DEV Community

Sundar Joseph
Sundar Joseph

Posted on

Overriding in Java

Overriding in Java occurs when a subclass or child class implements a method that is already defined in the superclass or base class. When a subclass provides its own version of a method that is already defined in its superclass, we call it method overriding. The subclass method must match the parent class method's name, parameters, and return type.

Rules for Overriding:

Name, parameters, and return type must match the parent method.
Java picks which method to run, based on the actual object type, not just the variable type.
Static methods cannot be overridden.
The @override annotation catches mistakes like typos in method names.

Example :

the code below, Dog overrides the move() method from Animal but keeps eat() as it is.
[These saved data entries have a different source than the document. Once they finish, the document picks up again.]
import Mathlib
import Literature.Probability.LatticeModels.TorusFourierProofs

/-!
# Route BalabanIR — crux 4R `BirGappedPhaseReductionR` (item `stmt-HubbardSuperconductivity-14846`):
# block-London coercivity VIII — counting lattice momenta in intervals and columns

Two bookkeeping lemmas for the Fermi-strip stiffness estimate (hypothesis (K1) of the kernel
symbol inequality):
* `card_latticePoints_Icc_ge`: the number of `j < L` with `2πj/L ∈ [α, β]` (`0 ≤ α`, `β < 2π`) is
  at least `(β - α)L/(2π) - 1`;
* `sum_torus_ge_of_columns`: a nonnegative function on `(ℤ/L)²` summed over the torus dominates
  its sum over any "column family" `{(j₀, j₁) : j₁ ∈ J₁, j₀ ∈ J₀ j₁}` (`jᵢ < L`), hence
  `Σ_k g(k) ≥ Σ_{j₁ ∈ J₁} #J₀(j₁) · c` if `g ≥ c` on the family;
* `latticeMomentum_natCast`: the lattice momentum of `(j₀, j₁)` (`jᵢ < L`) is `(2πj₀/L, 2πj₁/L)`.
Elementary; no definition is introduced.
-/

noncomputable section

namespace Summit.HubbardSuperconductivity.HubbardSuperconductivity.Theorems

namespace BirBdG

open Finset Literature.Probability.LatticeModels

/-- **Lattice points in an interval**: for `0 ≤ α` and `β < 2π`,
`#{j < L : α ≤ 2πj/L ≤ β} ≥ (β - α) L/(2π) - 1`. [folklore] -/
theorem card_latticePoints_Icc_ge (L : ℕ) [NeZero L] {α β : ℝ} (hα : 0 ≤ α) (hβ : β < 2 * Real.pi) :
    (β - α) * L / (2 * Real.pi) - 1 ≤
      (((Finset.range L).filter (fun j : ℕ =>
        α ≤ 2 * Real.pi * j / L ∧ 2 * Real.pi * j / L ≤ β)).card : ℝ) := by
  have hπ := Real.pi_pos
  have hL : (0 : ℝ) < L := by exact_mod_cast Nat.pos_of_ne_zero (NeZero.ne L)
  rcases lt_or_ge β α with hβα | hαβ
  · have : (β - α) * L / (2 * Real.pi) ≤ 0 :=
      div_nonpos_of_nonpos_of_nonneg (mul_nonpos_of_nonpos_of_nonneg (by linarith) hL.le) (by positivity)
    linarith [Nat.cast_nonneg (α := ℝ) (((Finset.range L).filter (fun j : ℕ =>
        α ≤ 2 * Real.pi * j / L ∧ 2 * Real.pi * j / L ≤ β)).card)]
  set a : ℕ := ⌈α * L / (2 * Real.pi)⌉₊ with ha
  set c : ℕ := ⌊β * L / (2 * Real.pi)⌋₊ with hc
  have hβL : 0 ≤ β * L / (2 * Real.pi) :=
    div_nonneg (mul_nonneg (hα.trans hαβ) hL.le) (by positivity)
  have hαL : 0 ≤ α * L / (2 * Real.pi) := div_nonneg (mul_nonneg hα hL.le) (by positivity)
  have hsub : Finset.Icc a c ⊆ (Finset.range L).filter (fun j : ℕ =>
      α ≤ 2 * Real.pi * j / L ∧ 2 * Real.pi * j / L ≤ β) := by
    intro j hj
    rw [Finset.mem_Icc] at hj
    have hj1 : α * L / (2 * Real.pi) ≤ j := le_trans (Nat.le_ceil _) (by exact_mod_cast hj.1)
    have hj2 : (j : ℝ) ≤ β * L / (2 * Real.pi) := le_trans (by exact_mod_cast hj.2) (Nat.floor_le hβL)
    rw [Finset.mem_filter, Finset.mem_range]
    refine ⟨?_, ?_, ?_⟩
    · have : (j : ℝ) < L := by
        calc (j : ℝ) ≤ β * L / (2 * Real.pi) := hj2
          _ < 2 * Real.pi * L / (2 * Real.pi) := by gcongr
          _ = L := by field_simp
      exact_mod_cast this
    · rw [div_le_iff₀ (by positivity)] at hj1
      rw [le_div_iff₀ hL]
      linarith
    · rw [le_div_iff₀ (by positivity)] at hj2
      rw [div_le_iff₀ hL]
      linarith
  have hcard := Finset.card_le_card hsub
  rw [Nat.card_Icc] at hcard
  have h1 : ((c + 1 - a : ℕ) : ℝ) ≤ (((Finset.range L).filter (fun j : ℕ =>
      α ≤ 2 * Real.pi * j / L ∧ 2 * Real.pi * j / L ≤ β)).card : ℝ) := by exact_mod_cast hcard
  have h2 : ((c : ℝ) + 1) - a ≤ ((c + 1 - a : ℕ) : ℝ) := by
    -- truncated subtraction dominates real subtraction (cf. `real_sub_le_natSub`)
    rcases le_or_gt a (c + 1) with h | h
    · rw [Nat.cast_sub h]; push_cast; exact le_rfl
    · rw [Nat.sub_eq_zero_of_le h.le, Nat.cast_zero]
      have : ((c : ℝ) + 1) < a := by exact_mod_cast h
      linarith
  have hcge : β * L / (2 * Real.pi) - 1 < c := Nat.sub_one_lt_floor _
  have hale : (a : ℝ) < α * L / (2 * Real.pi) + 1 := Nat.ceil_lt_add_one hαL
  have : (β - α) * L / (2 * Real.pi) = β * L / (2 * Real.pi) - α * L / (2 * Real.pi) := by ring
  rw [this]
  linarith

variable {L : ℕ} [NeZero L]

omit [NeZero L] in
/-- The lattice momentum of the point with natural coordinates `j₀, j₁ < L`. [folklore] -/
theorem latticeMomentum_natCast : ∀ {L j₀ j₁ : ℕ}, j₀ < L → j₁ < L → Literature.Probability.LatticeModels.latticeMomentum L (![((j₀ : ℕ) : ZMod L), ((j₁ : ℕ) : ZMod L)] : Literature.Probability.LatticeModels.TorusSite 2 L) = ![2 * Real.pi * j₀ / L, 2 * Real.pi * j₁ / L] := by
  intro L j₀ j₁ h₀ h₁
  funext i
  fin_cases i
  · simp [latticeMomentum, ZMod.val_natCast, Nat.mod_eq_of_lt h₀]
  · simp [latticeMomentum, ZMod.val_natCast, Nat.mod_eq_of_lt h₁]

/-- **A torus sum dominates its column families.** For `g ≥ 0` on `(ℤ/L)²`, a set of columns
`J₁ ⊆ {0,…,L-1}`, rows `J₀ j₁ ⊆ {0,…,L-1}` and a constant `c` with `c ≤ g(j₀, j₁)` on the family:
`Σ_{j₁ ∈ J₁} #J₀(j₁) · c ≤ Σ_k g k`. [folklore] -/
theorem sum_torus_ge_of_columns (g : TorusSite 2 L → ℝ) (hg : ∀ k, 0 ≤ g k)
    (J₁ : Finset ℕ) (hJ₁ : ∀ j ∈ J₁, j < L) (J₀ : ℕ → Finset ℕ)
    (hJ₀ : ∀ j₁ ∈ J₁, ∀ j₀ ∈ J₀ j₁, j₀ < L) (c : ℝ)
    (hc : ∀ j₁ ∈ J₁, ∀ j₀ ∈ J₀ j₁, c ≤ g ![((j₀ : ℕ) : ZMod L), ((j₁ : ℕ) : ZMod L)]) :
    ∑ j₁ ∈ J₁, ((J₀ j₁).card : ℝ) * c ≤ ∑ k : TorusSite 2 L, g k := by
  classical
  set φ : (Σ _ : ℕ, ℕ) → TorusSite 2 L := fun s => ![((s.2 : ℕ) : ZMod L), ((s.1 : ℕ) : ZMod L)] with hφ
  set Fam : Finset (Σ _ : ℕ, ℕ) := J₁.sigma J₀ with hFam
  have hinj : Set.InjOn φ (Fam : Set (Σ _ : ℕ, ℕ)) := by
    rintro ⟨j₁, j₀⟩ hs ⟨j₁', j₀'⟩ hs' heq
    rw [Finset.mem_coe, hFam, Finset.mem_sigma] at hs hs'
    have e0 := congrFun heq 0
    have e1 := congrFun heq 1
    simp only [hφ, Matrix.cons_val_zero, Matrix.cons_val_one, Matrix.cons_val_fin_one] at e0 e1
    have h0 : j₀ = j₀' := by
      have := congrArg ZMod.val e0
      rwa [ZMod.val_natCast, ZMod.val_natCast, Nat.mod_eq_of_lt (hJ₀ _ hs.1 _ hs.2),
        Nat.mod_eq_of_lt (hJ₀ _ hs'.1 _ hs'.2)] at this
    have h1 : j₁ = j₁' := by
      have := congrArg ZMod.val e1
      rwa [ZMod.val_natCast, ZMod.val_natCast, Nat.mod_eq_of_lt (hJ₁ _ hs.1),
        Nat.mod_eq_of_lt (hJ₁ _ hs'.1)] at this
    subst h0; subst h1; rfl
  calc ∑ j₁ ∈ J₁, ((J₀ j₁).card : ℝ) * c = ∑ j₁ ∈ J₁, ∑ _j₀ ∈ J₀ j₁, c := by
        refine Finset.sum_congr rfl fun j₁ _ => ?_
        rw [Finset.sum_const, nsmul_eq_mul]
    _ ≤ ∑ j₁ ∈ J₁, ∑ j₀ ∈ J₀ j₁, g ![((j₀ : ℕ) : ZMod L), ((j₁ : ℕ) : ZMod L)] :=
        Finset.sum_le_sum fun j₁ hj₁ => Finset.sum_le_sum fun j₀ hj₀ => hc j₁ hj₁ j₀ hj₀
    _ = ∑ s ∈ Fam, g (φ s) := by rw [hFam, Finset.sum_sigma]
    _ = ∑ k ∈ Fam.image φ, g k := (Finset.sum_image hinj).symm
    _ ≤ ∑ k : TorusSite 2 L, g k :=
        Finset.sum_le_univ_sum_of_nonneg fun k => hg k

end BirBdG

end Summit.HubbardSuperconductivity.HubbardSuperconductivity.Theorems

end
When we call move() on a Dog object, it runs the dog-specific version.
// Example of Overriding in Java
class Animal {
// Base class
void move() { System.out.println(
"Animal is moving."); }
void eat() { System.out.println(
"Animal is eating."); }
}

class Dog extends Animal {
@override void move()
{ // move method from Base class is overriden in this
// method
System.out.println("Dog is running.");
}
void bark() { System.out.println("Dog is barking."); }
}

public class Geeks {
public static void main(String[] args)
{
Dog d = new Dog();
d.move(); // Output: Dog is running.
d.eat(); // Output: Animal is eating.
d.bark(); // Output: Dog is barking.
}
}

Output ;

Dog is running.
Animal is eating.
Dog is barking.

Top comments (0)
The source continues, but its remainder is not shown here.